- Japanese promotional poster
- Directed by: Chan Tze-woon
- Written by: Chan Tze-woon
- Produced by: Peter Yam
- Cinematography: Szeto Yat-lui
- Edited by: Chan Tze-woon Silen Wu
- Music by: Jacklam Ho Tsz Yeung Guyshawn Wong
- Production company: Blue Island Production Company Limited
- Release date: 26 January 2022 (IFFR);
- Running time: 97 minutes
- Country: Hong Kong
- Languages: Cantonese Mandarin English

= Blue Island (2022 film) =

2022 Hong Kong documentary by Chan Tze-woon

Blue Island (憂鬱之島) is a 2022 Hong Kong documentary film directed by Chan Tze-woon. It focuses on the 2019–2020 Hong Kong protests. The film won the Best International Feature Documentary Award at the 2022 Hot Docs Festival.

== Content ==
The film blends narrative drama and documentary elements, depicting major political events and representative figures from three different periods in China and Hong Kong’s history. Each segment is a combination of past and present of Hong Kong: one story of historic protestor followed by a recent one.

=== Pursuing Freedom ===
Representative figure: Chan Hak-chi

Set against the backdrop of the Cultural Revolution in the 1970s, the film follows a young couple who risk their lives swimming across the Shenzhen border to escape political turmoil and reach Hong Kong in 1973. Later, it captures an elderly man who, despite heavy rain during a No. 8 typhoon signal, insists on his daily morning swim in Victoria Harbour.

=== Democracy and Disillusionment ===
Representative figure: Lam Yiu-keung

The film documents a group of Hong Kong university students who traveled to Beijing in May 1989 to support the pro-democracy movement, participating in protests and hunger strikes. Lam Yiu-keung, then the chairman of the Hong Kong Federation of Students, went to Beijing and witnessed the Tiananmen Square Massacre firsthand.

Years later, he burned joss paper outside the Western Divisional Police Station in remembrance of the victims. However, when he chanted "Democratic China," he was met with boos from some attendees, revealing ideological divisions.

=== Identity in China and Hong Kong ===
Representative figure: Shek Chung-ying (formerly Raymond Young)

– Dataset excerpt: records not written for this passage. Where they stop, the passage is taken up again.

import Summits.NavierStokesRegularity.FunctionalMining.PalinstrophyRates
import Summits.NavierStokesRegularity.FunctionalMining.PalinstrophyWitness
import Summits.NavierStokesRegularity.FunctionalMining.MonomialBudgetRefutation
import HarnessLib

/-!
# Functional mining, NO-GO #3: no monomial palinstrophy budget `K^a ℰ^b D^e` of degree `< 5`

Search for candidate a priori estimates; no regularity claim.

Cell `pub-nsfunc` (host summit NavierStokesRegularity, topic `FunctionalMining`), NO-GO branch,
dictionary family D7 (palinstrophy `𝒫 = ½‖Δu‖₂²`, Navier–Stokes degree `3`; the known law is the
Doering–Gibbon ladder estimate `d𝒫/dt ≲ ν^{-1/3} 𝒫^{5/3}`, degree `5`; the Grönwall-closable shape
`𝒫 · 𝒫^{1/3}` has degree `4`). Sieve 1 (`Sieves.lean`) for `𝒫`, kernel-checked: for ALL real
`a, b, e` with `b − a + 3e < 5` and every `C(ν)` the candidate
`d𝒫/dt ≤ C(ν) K^a ℰ^b D^e` (`D = ∫‖Δu‖² = 2𝒫`) fails along some zero-mean classical solution of
unforced Navier–Stokes on `T³` (`not_isRateBudget_palinstrophy_monomial`, and the `e = 0`
sub-class `not_isRateBudget_palinstrophy_monomial_KE`). Ingredients:
* second-order scaling and transfer of the planted field `y ↦ c U(c(y − q))`
  (`production2_plant`, `gradNormSq_laplacian_plant`: degree `5`; `production2_periodize`,
  `gradNormSq_laplacian_periodize`; `planted_facts2`), on top of `QuadraticBudgetPlanting` /
  `MonomialBudgetRefutation` (`K`, `ℰ`, `D` data of the same family);
* the seed `U` of `PalinstrophyWitness.lean` (`−σ₂(U) > 0`), the ray reduction
  `palinstrophy_rate_ray_le_budget` (`PalinstrophyRates.lean`) at amplitude
  `t₀ = (‖∇ΔU‖₂² + 1)/(−σ₂(U))`: rate `t₀² c⁵` against budget `M c^{b−a+3e}`, and
  `exponent_le_of_forall_nat_mul_rpow_le`.
No definitions.
-/

noncomputable section

open MeasureTheory Set Filter Topology InnerProductSpace Metric
open scoped RealInnerProductSpace Laplacian ContDiff

namespace Summit.NavierStokesRegularity.FunctionalMining

open Literature.Analysis.FunctionSpaces Literature.Analysis.FluidPDE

16-year-old Raymond Young was arrested on September 1 during the 1967 riots for possessing seditious slogans. In court, when questioned by the judge, Yeung declared that their goal was to defend Maoist thought and promoted "anti-violence resistance" throughout the trial. He was sentenced to prison for 18 months. The young prisoner later wrote under the pen name Shek Chung-ying.

Kelvin Tam Kwan-Long is a social work student sentenced to three and a half years in prison for rioting during the 2019 Anti-Extradition Bill protests. Tam express his own thoughts, emphasizing his different sense of identity from Raymond Young. Unlike Young, who identified with China, Tam insists in court that he is "a Hongkonger, not Chinese."

=== Hong Kong’s Present and Future ===
The final section of the film revisits key moments of the 2019 protests, including the occupation of the Legislative Council. It features Chung Yiu-wa reading aloud the petition from the "Occupy Central Nine" case in 2014. The film also highlights how protest slogans and mass demonstrations, once common in Hong Kong, have disappeared under the combined effects of the COVID-19 pandemic and the National Security Law.

The film’s closing sequence is a silent montage of over 20 individuals staring into the camera, with captions listing their trial or sentencing statuses. It concludes with the credits, revealing that some of the film’s crew members are currently imprisoned or have passed away.

== Awards ==

| Year | Award | Category | Name | Result | Ref. |
| 2021 | The 52th Visions du Réel | Lightdox Award | Blue Island | Won |  |
| 2022 | The 29th Hot Docs Canadian International Documentary Festival | Best International Feature Documentary | Blue Island | Won |  |
| The 13th Taiwan International Documentary Festival | Special Jury Prize | Blue Island | Won |  |
| Grand Prize | Blue Island | Won |
| Audience Award | Blue Island | Won |
| The 40th CAAMFest | Documentary Competition award | Blue Island | Won |  |
| The 18th Zurich Film Festival | Golden Eye Award for Best International Documentary Film | Blue Island | Nominated |  |
| The 15th Asia Pacific Screen Awards | Best Documentary Film | Blue Island | Nominated |  |
| The 59th Golden Horse Awards | Best Documentary Feature | Blue Island | Nominated |  |

== Reception ==
The film received positive reviews in Variety and The New York Times.

Simon Abrams of RogerEbert.com rated the film 2.5 stars out of 5, writing that it "features a lot of great footage, but a lot of it either doesn’t hang together or flow seamlessly from one episodic scene to the next."